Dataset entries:
import Summits.QuantumAdvantage.QuantumAdvantage.Theorems.CubicForrelationNearExactIsExactKtThreeForm
import Summits.QuantumAdvantage.QuantumAdvantage.Theorems.CubicForrelationNearExactIsExactCubicForm
import Summits.QuantumAdvantage.QuantumAdvantage.Theorems.CubicForrelationNearExactIsExactTwelveOddWeightLight
import Summits.QuantumAdvantage.QuantumAdvantage.Theorems.CubicForrelationNearExactIsExactCubicFormSymplectic
import Summits.QuantumAdvantage.QuantumAdvantage.Theorems.CubicForrelationNearExactIsExactCubicFormDicksonExact

/-!
# Crux `CubicForrelation.NearExactIsExact` (stmt-QuantumAdvantage-14043) — the LIGHT CELL: a hyperplane-supported cubic carries a maximal
  symplectic frame inside the hyperplane, with a radical dual vector, and its weight PINS the rank (`#ρ = 2^{n−2} − 2^{n−2−h}`)

Certificate seat `b2b-cforr-cert` (gen 41).  HONEST FRAMING: kernel-checked assembly (standard axioms) of the tree's `kt3_hyperplane_form`
(…KtThreeForm), …CubicFormSymplectic (`tcs_frame_exists`), …CubicFormRadical (`tce_radical_card`) and …CubicFormDicksonExact
(`tce_dickson_exact`): step (4) "K–T on the light cell" of the Lean roadmap for `E1280-even` (HOME/b2b-cforr-cert-g40/LEAN-PLAN-E1280-EVEN.md
§2 (f), §4), in the exact format consumed by …CubicFormFrameK `tcg_adapted_frame_le` (forms `z, B(·,cᵢ), B(·,bᵢ)` via …CubicFormSymplecticCoords
`tsc_additive_parity`, dual family `v, bᵢ, cᵢ`) and by …CubicFormHyperplane `tch_third_of_hyperplane` (`t̄ = z ∧ B`).  On `9` bits:
`#ρ = 64, 96, 112, 120 ↔ h = 1, 2, 3, 4`, i.e. the descendants `T, s₀ω₄, s₀ω₆, s₀ω₈`.  Nothing about `θ₁₂`; NOT summit progress.

* `tlc_light_frame`: for `deg ρ ≤ 3` with `supp ρ ⊆ {⟨x,z⟩ = b}` (`z ≠ 0`) there are `v` (`⟨v,z⟩ = 1`), `h`, and a frame `(bᵢ, cᵢ)_{i<h}`
  such that, with `q = ρ ⊕ ρ(·⊕v)` (degree `≤ 2`, `ρ = [⟨x,z⟩ = b]·q`) and `B` its base-point free second-difference form:
  the frame is symplectic and MAXIMAL for `B`, lies in `ker z`, `v` is `B`-radical (so `v, bᵢ, cᵢ` is dual to `z, B(·,cᵢ), B(·,bᵢ)`),
  `2h ≤ n`, and `4·#ρ + 2^{n−h} = 2ⁿ ∨ 4·#ρ = 2ⁿ ∨ 4·#ρ = 2ⁿ + 2^{n−h}`.

References: T. Kasami, N. Tokura (1970) Thm 1; L. E. Dickson (1901); F. J. MacWilliams, N. J. A. Sloane (1977) Ch. 15 §2–3.
Axioms: the standard three.
-/

set_option linter.dupNamespace false -- D-0017: single-problem summit ⇒ `QuantumAdvantage.QuantumAdvantage` by design

namespace Summit.QuantumAdvantage.QuantumAdvantage.Theorems.CubicForrelation.NearExactIsExact

open Finset
open Literature.Computability.QuantumComplexity
open Literature.Computability.QuantumComplexity.BuzetChailloux (bxor zeroVec bxor_comm bxor_self bxor_zeroVec zeroVec_bxor
  bxor_bxor_cancel_left)

variable {n : ℕ}

/-- **The light cell's frame.**  See the module docstring. [this work; cite: KasamiTokura1970, Thm 1] [cite: MacWilliamsSloane1977, Ch. 15 §2] -/
theorem tlc_light_frame (ρ : (Fin n → Bool) → Bool) (hρ : IsDegLeFun 3 ρ) (z : Fin n → Bool) (hz : z ≠ zeroVec) (bz : Bool)
    (hsupp : ∀ x, ρ x = true → decide (Odd #(univ.filter fun i => (x i && z i) = true)) = bz) :
    ∃ (v : Fin n → Bool) (h : ℕ) (b c : Fin h → (Fin n → Bool)),
      let q : (Fin n → Bool) → Bool := fun x => ρ x ^^ ρ (bxor x v)
      let B : (Fin n → Bool) → (Fin n → Bool) → Bool :=
        fun u w => (q zeroVec ^^ q (bxor zeroVec w)) ^^ (q (bxor zeroVec u) ^^ q (bxor (bxor zeroVec u) w))
      decide (Odd #(univ.filter fun i => (v i && z i) = true)) = true ∧ IsDegLeFun 2 q ∧
      (∀ x, ρ x = (decide (decide (Odd #(univ.filter fun i => (x i && z i) = true)) = bz) && q x)) ∧
      (∀ u w x, ((q x ^^ q (bxor x w)) ^^ (q (bxor x u) ^^ q (bxor (bxor x u) w))) = B u w) ∧
      (∀ i, B (b i) (c i) = true) ∧ (∀ i j, i ≠ j → B (b i) (c j) = false) ∧
      (∀ i j, B (b i) (b j) = false) ∧ (∀ i j, B (c i) (c j) = false) ∧
      (∀ x y, (∀ i, B x (b i) = false) → (∀ i, B x (c i) = false) → (∀ i, B y (b i) = false) → (∀ i, B y (c i) = false) →
        B x y = false) ∧
      (∀ i, decide (Odd #(univ.filter fun j => (b i j && z j) = true)) = false) ∧
      (∀ i, decide (Odd #(univ.filter fun j => (c i j && z j) = true)) = false) ∧
      (∀ w, B v w = false) ∧
      2 * h ≤ n ∧
      (4 * #(univ.filter fun x : Fin n → Bool => ρ x = true) + 2 ^ (n - h) = 2 ^ n ∨
        4 * #(univ.filter fun x : Fin n → Bool => ρ x = true) = 2 ^ n ∨
        4 * #(univ.filter fun x : Fin n → Bool => ρ x = true) = 2 ^ n + 2 ^ (n - h)) := by
  classical
  obtain ⟨v, hvz, hq2, hper, hcard, hfac⟩ := kt3_hyperplane_form (d := 2) ρ hρ z hz bz hsupp
  set q : (Fin n → Bool) → Bool := fun x => ρ x ^^ ρ (bxor x v) with hq
  set B : (Fin n → Bool) → (Fin n → Bool) → Bool :=
    fun u w => (q zeroVec ^^ q (bxor zeroVec w)) ^^ (q (bxor zeroVec u) ^^ q (bxor (bxor zeroVec u) w)) with hBdef
  -- base-point freeness (degree ≤ 2)
  have hB : ∀ u w x, ((q x ^^ q (bxor x w)) ^^ (q (bxor x u) ^^ q (bxor (bxor x u) w))) = B u w := by
    intro u w x
    have h1 : IsDegLeFun 1 (fun x => q x ^^ q (bxor x w)) := stub_derivDegree n 1 q w hq2
    obtain ⟨p, hp, hF⟩ := stub_derivDegree n 0 _ u h1
    have hpC : p = MvPolynomial.C (p.coeff 0) := MvPolynomial.totalDegree_eq_zero_iff_eq_C.mp (Nat.le_zero.mp hp)
    have e1 := hF x
    have e2 := hF zeroVec
    rw [hpC, polyPhase_C] at e1 e2
    exact e1.trans e2.symm
  have hsymm : ∀ u w, B u w = B w u := by
    intro u w
    rw [← hB u w zeroVec, ← hB w u zeroVec, iw_bxor_assoc, iw_bxor_assoc, bxor_comm u w]
    cases q zeroVec <;> cases q (bxor zeroVec w) <;> cases q (bxor zeroVec u) <;> cases q (bxor zeroVec (bxor w u)) <;> rfl
  have halt : ∀ u, B u u = false := by
    intro u
    rw [← hB u u zeroVec, iw_bxor_assoc, bxor_self, bxor_zeroVec]
    cases q zeroVec <;> cases q (bxor zeroVec u) <;> rfl
  have hadd : ∀ u u' w, B (bxor u u') w = (B u w ^^ B u' w) := by
    intro u u' w
    rw [← hB (bxor u u') w zeroVec, ← hB u w zeroVec, ← hB u' w u]
    simp only [zeroVec_bxor]
    cases q zeroVec <;> cases q w <;> cases q u <;> cases q (bxor u w) <;> cases q (bxor u u') <;>
      cases q (bxor (bxor u u') w) <;> rfl
  -- `v` is radical: `q` is `v`-periodic
  have hper' : ∀ x, q (bxor x v) = q x := fun x => hper x
  have hrad : ∀ w, B v w = false := by
    intro w
    rw [hsymm, ← hB w v zeroVec, hper' zeroVec, hper' (bxor zeroVec w)]
    cases q zeroVec <;> cases q (bxor zeroVec w) <;> rfl
  -- a maximal frame, reduced into `ker z`
  obtain ⟨h, b₀, c₀, h1, h2, h3, h4, hmax⟩ := tcs_frame_exists B hsymm halt
  set P : (Fin n → Bool) → Bool := fun x => decide (Odd #(univ.filter fun i => (x i && z i) = true)) with hP
  have hPx : ∀ x y, P (bxor x y) = (P x ^^ P y) := fun x y => by rw [hP]; exact tow_parity_bxor x y z
  have hPv : P v = true := hvz
  set red : (Fin n → Bool) → (Fin n → Bool) := fun x => bxor x (fun j => P x && v j) with hred
  have hsm : ∀ (t : Bool) (w : Fin n → Bool), B (fun j => t && v j) w = false := by
    intro t w; cases t
    · rw [tcf_smul_false]; have e := hadd w w w; rw [bxor_self] at e; rw [e]; cases B w w <;> rfl
    · rw [tcf_smul_true]; exact hrad w
  have hredB : ∀ x w, B (red x) w = B x w := by
    intro x w; rw [hred]; simp only; rw [hadd, hsm, Bool.xor_false]
  have hredB' : ∀ x w, B w (red x) = B w x := by
    intro x w; rw [hsymm, hredB, hsymm]
  have hredP : ∀ x, P (red x) = false := by
    intro x; rw [hred]; simp only; rw [hPx]
    have : P (fun j => P x && v j) = P x := by
      cases hx : P x
      · rw [tcf_smul_false]; rw [hP]; simp [zeroVec]
      · rw [tcf_smul_true]; exact hPv
    rw [this, Bool.xor_self]
  set b : Fin h → (Fin n → Bool) := fun i => red (b₀ i) with hb
  set c : Fin h → (Fin n → Bool) := fun i => red (c₀ i) with hc
  have f1 : ∀ i, B (b i) (c i) = true := fun i => by rw [hb, hc]; simp only; rw [hredB, hredB']; exact h1 i
  have f2 : ∀ i j, i ≠ j → B (b i) (c j) = false := fun i j hij => by rw [hb, hc]; simp only; rw [hredB, hredB']; exact h2 i j hij
  have f3 : ∀ i j, B (b i) (b j) = false := fun i j => by rw [hb]; simp only; rw [hredB, hredB']; exact h3 i j
  have f4 : ∀ i j, B (c i) (c j) = false := fun i j => by rw [hc]; simp only; rw [hredB, hredB']; exact h4 i j
  have fmax : ∀ x y, (∀ i, B x (b i) = false) → (∀ i, B x (c i) = false) → (∀ i, B y (b i) = false) →
      (∀ i, B y (c i) = false) → B x y = false := by
    intro x y hxb hxc hyb hyc
    refine hmax x y (fun i => ?_) (fun i => ?_) (fun i => ?_) (fun i => ?_)
    · have := hxb i; rw [hb] at this; simp only at this; rwa [hredB'] at this
    · have := hxc i; rw [hc] at this; simp only at this; rwa [hredB'] at this
    · have := hyb i; rw [hb] at this; simp only at this; rwa [hredB'] at this
    · have := hyc i; rw [hc] at this; simp only at this; rwa [hredB'] at this
  -- Dickson, exact, for `q`; `#q = 2 #ρ`
  obtain ⟨-, hD⟩ := tce_dickson_exact q B hB h b c f1 f2 f3 fmax
  obtain ⟨hle, -⟩ := tce_radical_card B hsymm hadd h b c f1 f2 f3 fmax
  have hcard' : #(univ.filter fun x : Fin n → Bool => q x = true) = 2 * #(univ.filter fun x : Fin n → Bool => ρ x = true) := hcard
  refine ⟨v, h, b, c, hvz, hq2, hfac, hB, f1, f2, f3, f4, fmax, fun i => hredP _, fun i => hredP _, hrad, hle, ?_⟩
  rw [hcard'] at hD
  omega

end Summit.QuantumAdvantage.QuantumAdvantage.Theorems.CubicForrelation.NearExactIsExact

[Problem to solve]
Take the entries above and return only the lines from the one with "intro t w; cases t" to the one with "have f1 : ∀", both included, unchanged.

[Written solution]
    intro t w; cases t
    · rw [tcf_smul_false]; have e := hadd w w w; rw [bxor_self] at e; rw [e]; cases B w w <;> rfl
    · rw [tcf_smul_true]; exact hrad w
  have hredB : ∀ x w, B (red x) w = B x w := by
    intro x w; rw [hred]; simp only; rw [hadd, hsm, Bool.xor_false]
  have hredB' : ∀ x w, B w (red x) = B w x := by
    intro x w; rw [hsymm, hredB, hsymm]
  have hredP : ∀ x, P (red x) = false := by
    intro x; rw [hred]; simp only; rw [hPx]
    have : P (fun j => P x && v j) = P x := by
      cases hx : P x
      · rw [tcf_smul_false]; rw [hP]; simp [zeroVec]
      · rw [tcf_smul_true]; exact hPv
    rw [this, Bool.xor_self]
  set b : Fin h → (Fin n → Bool) := fun i => red (b₀ i) with hb
  set c : Fin h → (Fin n → Bool) := fun i => red (c₀ i) with hc
  have f1 : ∀ i, B (b i) (c i) = true := fun i => by rw [hb, hc]; simp only; rw [hredB, hredB']; exact h1 i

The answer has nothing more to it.